Starting with the line that contains "simp [cwFmtK, cwFmtN] at h1 h2 ⊢" and stopping after the line that contains "(hγX : ∀ t σ, |(if", copy the entries below exactly. Include nothing else.

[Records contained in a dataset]
......

import Literature.Computability.AlgebraicComplexity.InterfaceTensors
import HarnessLib

/-!
# A level-1 `ε`-interface tensor degenerates to a matrix multiplication tensor
(Vassilevska Williams–Xu–Xu–Zhou 2024, §4.1: "Finally, we show that each level-1 `ε₁`-interface tensor
can be easily degenerated into a matrix multiplication tensor") — proved

Topic `Literature/Computability/AlgebraicComplexity`.  The framework of Vassilevska Williams–Xu–Xu–Zhou,
*New bounds for matrix multiplication: from alpha to omega* (SODA 2024, arXiv:2307.07970, §4.1 and the
algorithm `alg:framework` of §8) ends when the constituent stages have reached level `1`: a level-1
interface tensor has parameter list `{(n_t, i_t, j_t, k_t, γ)}` with `i_t + j_t + k_t = 2` (chunks of
one position, `CW_q = ∑_{i+j+k=2} T_{i,j,k}`), and complete split distributions at level `1` carry no
information (a chunk shape of one position is its level).  Such a tensor is the block
`CW_q^{⊗n}|_{X_{w₁} × Y_{w₂} × Z_{w₃}}` of the label word `w = (i_{τu}, j_{τu}, k_{τu})_u`, i.e. the tensor
product over the positions of the components `T_{0,1,1} ≃ ⟨1,1,q⟩`, `T_{1,0,1}`, `T_{1,1,0}`, `T_{2,0,0} ≃ ⟨1,1,1⟩`,
… of `CW_q` (BCS §15.8), hence (a relabelling of) the matrix multiplication tensor
`⟨∏_u k(w_u), ∏_u m(w_u), ∏_u n(w_u)⟩`.  This file PROVES the degeneration claimed in §4.1 for the
tree's `interfaceTensor` at chunk size `c = 1`:

* `constShapeSeq_mem_admissibleSeqs` — at `c = 1` the constant-level sequence is admissible as soon
  as the target split distributions are within `ε` of the Dirac masses at the level shapes (the only
  sensible level-1 data; for the Diracs themselves every `ε ≥ 0` works);
* `vxxz2024_levelOne_degeneration` — **`𝒯_{τ,L,ε} ≥ ⟨∏_u cwFmtK(w_u), ∏_u cwFmtM(w_u), ∏_u cwFmtN(w_u)⟩`**,
  via the laser index maps of `LaserMethodRestriction.lean` / `LaserMethodBigCW.lean`
  (`matMulDirectSum_eq_kroneckerPow_laserIndex`, `bigCwTensor_component`): the matrix tensor is the
  pull-back of the interface tensor along injective index maps landing in the kept blocks;
* `prod_cwFmtK_eq_pow` (and `M`, `N`) — the three dimensions are `q^{#{u | w_u = (1,1,0)}}`,
  `q^{#{u | w_u = (0,1,1)}}`, `q^{#{u | w_u = (1,0,1)}}`.

Everything is proved; the definitions are the label word and the constant shape sequence; no named facts.

## References

* V. Vassilevska Williams, Y. Xu, Z. Xu, R. Zhou, *New bounds for matrix multiplication: from alpha
  to omega*, SODA 2024, arXiv:2307.07970 (held: `paper:arxiv-2307.07970`), §4.1 (last sentence of the
  framework) and §8 (`alg:framework`). [VassilevskaWilliamsXuXuZhou2024]
* P. Bürgisser, M. Clausen, M. A. Shokrollahi, *Algebraic Complexity Theory*, Springer 1997, §15.8
  (components of `CW_q`, p. 383). [BurgisserClausenShokrollahi1997]
-/

noncomputable section

open scoped BigOperators
open Finset

namespace Literature.Computability.AlgebraicComplexity

open Literature.Barriers.MatrixMultiplication (bigCwTensor)

universe u

/-! ## Level-1 data: the label word and the constant shape sequences -/

section Data

variable {n s : ℕ} (τ : Fin n → Fin s) (L : Fin s → InterfaceTerm 1)

/-- **The label word of a level-1 parameter list**: position `u` carries the component
`(i_{τu}, j_{τu}, k_{τu})` of `CW_q`. [cite: VassilevskaWilliamsXuXuZhou2024, §4.1 (level-1 interface tensors)] -/
def levelOneLabel (hL : ∀ t, (L t).i + (L t).j + (L t).k = 2) (u : Fin n) : Fin 3 × Fin 3 × Fin 3 :=
  (⟨(L (τ u)).i, by have := hL (τ u); omega⟩, ⟨(L (τ u)).j, by have := hL (τ u); omega⟩,
    ⟨(L (τ u)).k, by have := hL (τ u); omega⟩)

/-- The label word lies in the support `{i + j + k = 2}` of `CW_q`. [cite: VassilevskaWilliamsXuXuZhou2024, §4.1] -/
theorem levelOneLabel_mem (hL : ∀ t, (L t).i + (L t).j + (L t).k = 2) (u : Fin n) :
    levelOneLabel τ L hL u ∈ cwSupport₃ := by
  rw [mem_cwSupport₃]
  simp only [levelOneLabel]
  exact hL (τ u)

/-- **The constant shape sequence of a level word**: at `c = 1` the chunk shape of level `d` is the
one-position shape `d`. [cite: VassilevskaWilliamsXuXuZhou2024, §4.1] -/
def constShapeSeq (deg : Fin n → Fin 3) : Fin n → Fin 1 → Fin 3 := fun u _ => deg u

/-- The level of a one-position shape is its value. [folklore] -/
theorem patternLevel_fin_one (σ : Fin 1 → Fin 3) : patternLevel σ = (σ 0 : ℕ) := by
  simp [patternLevel]

/-- A one-position shape is determined by its value at `0`. [folklore] -/
theorem eq_const_of_fin_one (σ : Fin 1 → Fin 3) : σ = fun _ => σ 0 := by
  funext p; rw [Subsingleton.elim p 0]

/-- **At `c = 1` the constant shape sequence is admissible** for targets within `ε` of the Dirac
masses at the level shapes (levels right; the split distribution of a constant sequence on a term is
the Dirac mass). [cite: VassilevskaWilliamsXuXuZhou2024, §4.1 and Def. 4.1] -/
theorem constShapeSeq_mem_admissibleSeqs (deg : Fin s → Fin 3) (γ : Fin s → (Fin 1 → Fin 3) → ℝ) (ε : ℝ)
    (hγ : ∀ t σ, |(if σ = fun _ => deg t then (1 : ℝ) else 0) - γ t σ| ≤ ε) :
    constShapeSeq (fun u => deg (τ u)) ∈ admissibleSeqs τ (fun t => (deg t : ℕ)) γ ε := by
  rw [mem_admissibleSeqs]
  refine ⟨fun u => by simp [constShapeSeq, patternLevel_fin_one], fun t hne σ => ?_⟩
  have hsplit : completeSplitOn (constShapeSeq fun u => deg (τ u)) (univ.filter fun u => τ u = t) σ =
      if σ = fun _ => deg t then 1 else 0 := by
    rw [completeSplitOn_apply]
    have hcard : ((univ.filter fun u => τ u = t).card : ℝ) ≠ 0 := by exact_mod_cast hne.card_pos.ne'
    split_ifs with hσ
    · have hall : (univ.filter fun u => τ u = t).filter (fun u => constShapeSeq (fun u => deg (τ u)) u = σ) =
          univ.filter fun u => τ u = t := by
        refine filter_true_of_mem fun u hu => ?_
        rw [mem_filter] at hu
        rw [hσ]; funext p; simp [constShapeSeq, hu.2]
      rw [hall, div_self hcard]
    · rw [div_eq_zero_iff]; left
      norm_cast
      rw [card_eq_zero, filter_eq_empty_iff]
      intro u hu h
      rw [mem_filter] at hu
      apply hσ
      rw [← h]; funext p; simp [constShapeSeq, hu.2]
  rw [hsplit]
  exact hγ t σ

end Data

/-! ## The degeneration to the matrix multiplication tensor -/

section Degeneration

variable (K : Type u) [CommSemiring K] (q : ℕ) {n s : ℕ} (τ : Fin n → Fin s) (L : Fin s → InterfaceTerm 1)

/-- The laser index maps keep the levels (images lie in the block of the label). [cite: BurgisserClausenShokrollahi1997, §15.8 (p. 383)] -/
theorem cwLevel₃_laser (sv : Fin 3 × Fin 3 × Fin 3) (hs : sv ∈ cwSupport₃) :
    (∀ u : Fin (cwFmtK q sv) × Fin (cwFmtN q sv), cwLevel₃ (cwEI q sv u) = sv.1) ∧
    (∀ v : Fin (cwFmtK q sv) × Fin (cwFmtM q sv), cwLevel₃ (cwEJ q sv v) = sv.2.1) ∧
    (∀ w : Fin (cwFmtM q sv) × Fin (cwFmtN q sv), cwLevel₃ (cwEL q sv w) = sv.2.2) := by
  rw [mem_cwSupport₃_iff] at hs
  refine ⟨fun u => cwLevel₃_cwIdxOfLevel _ _ ?_, fun v => cwLevel₃_cwIdxOfLevel _ _ ?_,
    fun w => cwLevel₃_cwIdxOfLevel _ _ ?_⟩
  · have h1 := u.1.isLt; have h2 := u.2.isLt
    rcases hs with rfl | rfl | rfl | rfl | rfl | rfl <;>
      simp [cwFmtK, cwFmtN] at h1 h2 ⊢
  · have h1 := v.1.isLt; have h2 := v.2.isLt
    rcases hs with rfl | rfl | rfl | rfl | rfl | rfl <;>
      simp [cwFmtK, cwFmtM] at h1 h2 ⊢
  · have h1 := w.1.isLt; have h2 := w.2.isLt
    rcases hs with rfl | rfl | rfl | rfl | rfl | rfl <;>
      simp [cwFmtM, cwFmtN] at h1 h2 ⊢

/-- **VXXZ §4.1, the last step of the framework: a level-1 `ε`-interface tensor degenerates to a matrix
multiplication tensor.**  For chunk size `c = 1`, terms with `i_t + j_t + k_t = 2` and target split
distributions within `ε` of the Dirac masses at the level shapes, with `w` the label word
(`levelOneLabel`),
`𝒯_{τ,L,ε} ≥ ⟨∏_u cwFmtK q (w u), ∏_u cwFmtM q (w u), ∏_u cwFmtN q (w u)⟩`
(`= ⟨q^{#{w_u=(1,1,0)}}, q^{#{w_u=(0,1,1)}}, q^{#{w_u=(1,0,1)}}⟩`, `prod_cwFmtK_eq_pow`): the matrix
tensor is the pull-back of `𝒯` along the (injective) laser index maps of the block of `w`.
[cite: VassilevskaWilliamsXuXuZhou2024, §4.1 ("each level-1 ε₁-interface tensor can be easily degenerated into a matrix multiplication tensor")] -/
theorem vxxz2024_levelOne_degeneration (hL : ∀ t, (L t).i + (L t).j + (L t).k = 2) (ε : ℝ)
    (hγX : ∀ t σ, |(if σ = fun _ => (⟨(L t).i, by have := hL t; omega⟩ : Fin 3) then (1 : ℝ) else 0) - (L t).γX σ| ≤ ε)
    (hγY : ∀ t σ, |(if σ = fun _ => (⟨(L t).j, by have := hL t; omega⟩ : Fin 3) then (1 : ℝ) else 0) - (L t).γY σ| ≤ ε)
    (hγZ : ∀ t σ, |(if σ = fun _ => (⟨(L t).k, by have := hL t; omega⟩ : Fin 3) then (1 : ℝ) else 0) - (L t).γZ σ| ≤ ε) :
    TensorRestrictsTo (interfaceTensor K q τ L ε)
      (matMulTensor K (∏ u, cwFmtK q (levelOneLabel τ L hL u)) (∏ u, cwFmtM q (levelOneLabel τ L hL u))
        (∏ u, cwFmtN q (levelOneLabel τ L hL u))) := by
  classical
  set w := levelOneLabel τ L hL with hw
  -- the one-element diagonal and the laser identity
  let d : Fin 1 → (Fin n → Fin 3) × (Fin n → Fin 3) × (Fin n → Fin 3) :=
    fun _ => (fun u => (w u).1, fun u => (w u).2.1, fun u => (w u).2.2)
  have hlab : ∀ i, labelSeq (d i) = w := by intro i; funext u; rfl
  have hdS : ∀ i ρ, labelSeq (d i) ρ ∈ cwSupport₃ := by
    intro i ρ; rw [hlab i]; exact levelOneLabel_mem τ L hL ρ
  have hfree : ∀ i i' i'' : Fin 1, (∀ ρ, ((d i).1 ρ, (d i').2.1 ρ, (d i'').2.2 ρ) ∈ cwSupport₃) → i = i' ∧ i' = i'' :=
    fun i i' i'' _ => ⟨Subsingleton.elim _ _, Subsingleton.elim _ _⟩
  have hS : ∀ a b c, bigCwTensor K q a b c ≠ 0 → (cwLevel₃ a, cwLevel₃ b, cwLevel₃ c) ∈ cwSupport₃ :=
    fun a b c h => cwLevel₃_mem_support K h
  have key := fun a b c => matMulDirectSum_eq_kroneckerPow_laserIndex (bigCwTensor K q) cwLevel₃ cwLevel₃ cwLevel₃
    cwSupport₃ hS (cwFmtK q) (cwFmtM q) (cwFmtN q) (cwEI q) (cwEJ q) (cwEL q)
    (fun sv hs => (cwLevel₃_laser q sv hs).1) (fun sv hs => (cwLevel₃_laser q sv hs).2.1)
    (fun sv hs => (cwLevel₃_laser q sv hs).2.2) (fun sv hs => bigCwTensor_component K q sv hs) d hdS hfree a b c
  -- the index maps into the variables of `𝒯`
  let fX : Fin (∏ u, cwFmtK q (w u)) × Fin (∏ u, cwFmtN q (w u)) → (Fin n → Fin 1 → Fin (q + 2)) :=
    fun a u _ => laserIndex₁ (cwFmtK q) (cwFmtN q) (cwEI q) w a u
  let fY : Fin (∏ u, cwFmtK q (w u)) × Fin (∏ u, cwFmtM q (w u)) → (Fin n → Fin 1 → Fin (q + 2)) :=
    fun b u _ => laserIndex₂ (cwFmtK q) (cwFmtM q) (cwEJ q) w b u
  let fZ : Fin (∏ u, cwFmtM q (w u)) × Fin (∏ u, cwFmtN q (w u)) → (Fin n → Fin 1 → Fin (q + 2)) :=
    fun c u _ => laserIndex₃ (cwFmtM q) (cwFmtN q) (cwEL q) w c u
  -- their level sequences are the constant shape sequences, which are admissible
  have hXlev : ∀ a, levelSeq (fX a) = constShapeSeq fun u => (w u).1 := by
    intro a; funext u p
    simp only [levelSeq_apply, constShapeSeq, fX, laserIndex₁_apply]
    exact (cwLevel₃_laser q (w u) (levelOneLabel_mem τ L hL u)).1 _
  have hYlev : ∀ b, levelSeq (fY b) = constShapeSeq fun u => (w u).2.1 := by
    intro b; funext u p
    simp only [levelSeq_apply, constShapeSeq, fY, laserIndex₂_apply]
    exact (cwLevel₃_laser q (w u) (levelOneLabel_mem τ L hL u)).2.1 _
  have hZlev : ∀ c, levelSeq (fZ c) = constShapeSeq fun u => (w u).2.2 := by
    intro c; funext u p
    simp only [levelSeq_apply, constShapeSeq, fZ, laserIndex₃_apply]
    exact (cwLevel₃_laser q (w u) (levelOneLabel_mem τ L hL u)).2.2 _
  have hXmem : ∀ a, levelSeq (fX a) ∈ levelBlocksX τ L ε := by
    intro a; rw [hXlev]
    have h := constShapeSeq_mem_admissibleSeqs τ (fun t => (⟨(L t).i, by have := hL t; omega⟩ : Fin 3))
      (fun t => (L t).γX) ε hγX
    exact h
  have hYmem : ∀ b, levelSeq (fY b) ∈ levelBlocksY τ L ε := by
    intro b; rw [hYlev]
    have h := constShapeSeq_mem_admissibleSeqs τ (fun t => (⟨(L t).j, by have := hL t; omega⟩ : Fin 3))
      (fun t => (L t).γY) ε hγY
    exact h
  have hZmem : ∀ c, levelSeq (fZ c) ∈ levelBlocksZ τ L ε := by
    intro c; rw [hZlev]
    have h := constShapeSeq_mem_admissibleSeqs τ (fun t => (⟨(L t).k, by have := hL t; omega⟩ : Fin 3))
      (fun t => (L t).γZ) ε hγZ
    exact h
  -- the matrix tensor is the pull-back of `𝒯`
  have e : matMulTensor K (∏ u, cwFmtK q (w u)) (∏ u, cwFmtM q (w u)) (∏ u, cwFmtN q (w u)) =
      fun a b c => interfaceTensor K q τ L ε (fX a) (fY b) (fZ c) := by
    funext a b c
    rw [interfaceTensor_apply, if_pos ⟨hXmem a, hYmem b, hZmem c⟩]
    have hk := key ⟨0, a⟩ ⟨0, b⟩ ⟨0, c⟩
    rw [kroneckerPow_apply] at hk
    have lhs : matMulTensor K (∏ u, cwFmtK q (w u)) (∏ u, cwFmtM q (w u)) (∏ u, cwFmtN q (w u)) a b c =
        matMulDirectSum K (fun i => ∏ ρ, cwFmtK q (labelSeq (d i) ρ)) (fun i => ∏ ρ, cwFmtM q (labelSeq (d i) ρ))
          (fun i => ∏ ρ, cwFmtN q (labelSeq (d i) ρ)) ⟨0, a⟩ ⟨0, b⟩ ⟨0, c⟩ := by
      simp only [matMulTensor, matMulDirectSum, true_and, Fin.ext_iff]
    rw [lhs, hk]
    refine prod_congr rfl fun u _ => ?_
    rw [Fin.prod_univ_one]
  rw [e]
  exact TensorRestrictsTo.comap _ _ _ _

/-- The first dimension: `∏_u cwFmtK q (w u) = q^{#{u | w_u = (1,1,0)}}`. [cite: BurgisserClausenShokrollahi1997, §15.8 (t(1,1,0) ≃ ⟨1,q,1⟩)] -/
theorem prod_cwFmtK_eq_pow (w : Fin n → Fin 3 × Fin 3 × Fin 3) :
    ∏ u, cwFmtK q (w u) = q ^ (univ.filter fun u => w u = (1, 1, 0)).card := by
  simp only [cwFmtK, prod_ite, prod_const_one, mul_one, prod_const]

/-- The second dimension: `∏_u cwFmtM q (w u) = q^{#{u | w_u = (0,1,1)}}`. [cite: BurgisserClausenShokrollahi1997, §15.8] -/
theorem prod_cwFmtM_eq_pow (w : Fin n → Fin 3 × Fin 3 × Fin 3) :
    ∏ u, cwFmtM q (w u) = q ^ (univ.filter fun u => w u = (0, 1, 1)).card := by
  simp only [cwFmtM, prod_ite, prod_const_one, mul_one, prod_const]

/-- The third dimension: `∏_u cwFmtN q (w u) = q^{#{u | w_u = (1,0,1)}}`. [cite: BurgisserClausenShokrollahi1997, §15.8] -/
theorem prod_cwFmtN_eq_pow (w : Fin n → Fin 3 × Fin 3 × Fin 3) :
    ∏ u, cwFmtN q (w u) = q ^ (univ.filter fun u => w u = (1, 0, 1)).card := by
  simp only [cwFmtN, prod_ite, prod_const_one, mul_one, prod_const]

end Degeneration

end Literature.Computability.AlgebraicComplexity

......

Exercise output:
      simp [cwFmtK, cwFmtN] at h1 h2 ⊢
  · have h1 := v.1.isLt; have h2 := v.2.isLt
    rcases hs with rfl | rfl | rfl | rfl | rfl | rfl <;>
      simp [cwFmtK, cwFmtM] at h1 h2 ⊢
  · have h1 := w.1.isLt; have h2 := w.2.isLt
    rcases hs with rfl | rfl | rfl | rfl | rfl | rfl <;>
      simp [cwFmtM, cwFmtN] at h1 h2 ⊢

/-- **VXXZ §4.1, the last step of the framework: a level-1 `ε`-interface tensor degenerates to a matrix
multiplication tensor.**  For chunk size `c = 1`, terms with `i_t + j_t + k_t = 2` and target split
distributions within `ε` of the Dirac masses at the level shapes, with `w` the label word
(`levelOneLabel`),
`𝒯_{τ,L,ε} ≥ ⟨∏_u cwFmtK q (w u), ∏_u cwFmtM q (w u), ∏_u cwFmtN q (w u)⟩`
(`= ⟨q^{#{w_u=(1,1,0)}}, q^{#{w_u=(0,1,1)}}, q^{#{w_u=(1,0,1)}}⟩`, `prod_cwFmtK_eq_pow`): the matrix
tensor is the pull-back of `𝒯` along the (injective) laser index maps of the block of `w`.
[cite: VassilevskaWilliamsXuXuZhou2024, §4.1 ("each level-1 ε₁-interface tensor can be easily degenerated into a matrix multiplication tensor")] -/
theorem vxxz2024_levelOne_degeneration (hL : ∀ t, (L t).i + (L t).j + (L t).k = 2) (ε : ℝ)
    (hγX : ∀ t σ, |(if σ = fun _ => (⟨(L t).i, by have := hL t; omega⟩ : Fin 3) then (1 : ℝ) else 0) - (L t).γX σ| ≤ ε)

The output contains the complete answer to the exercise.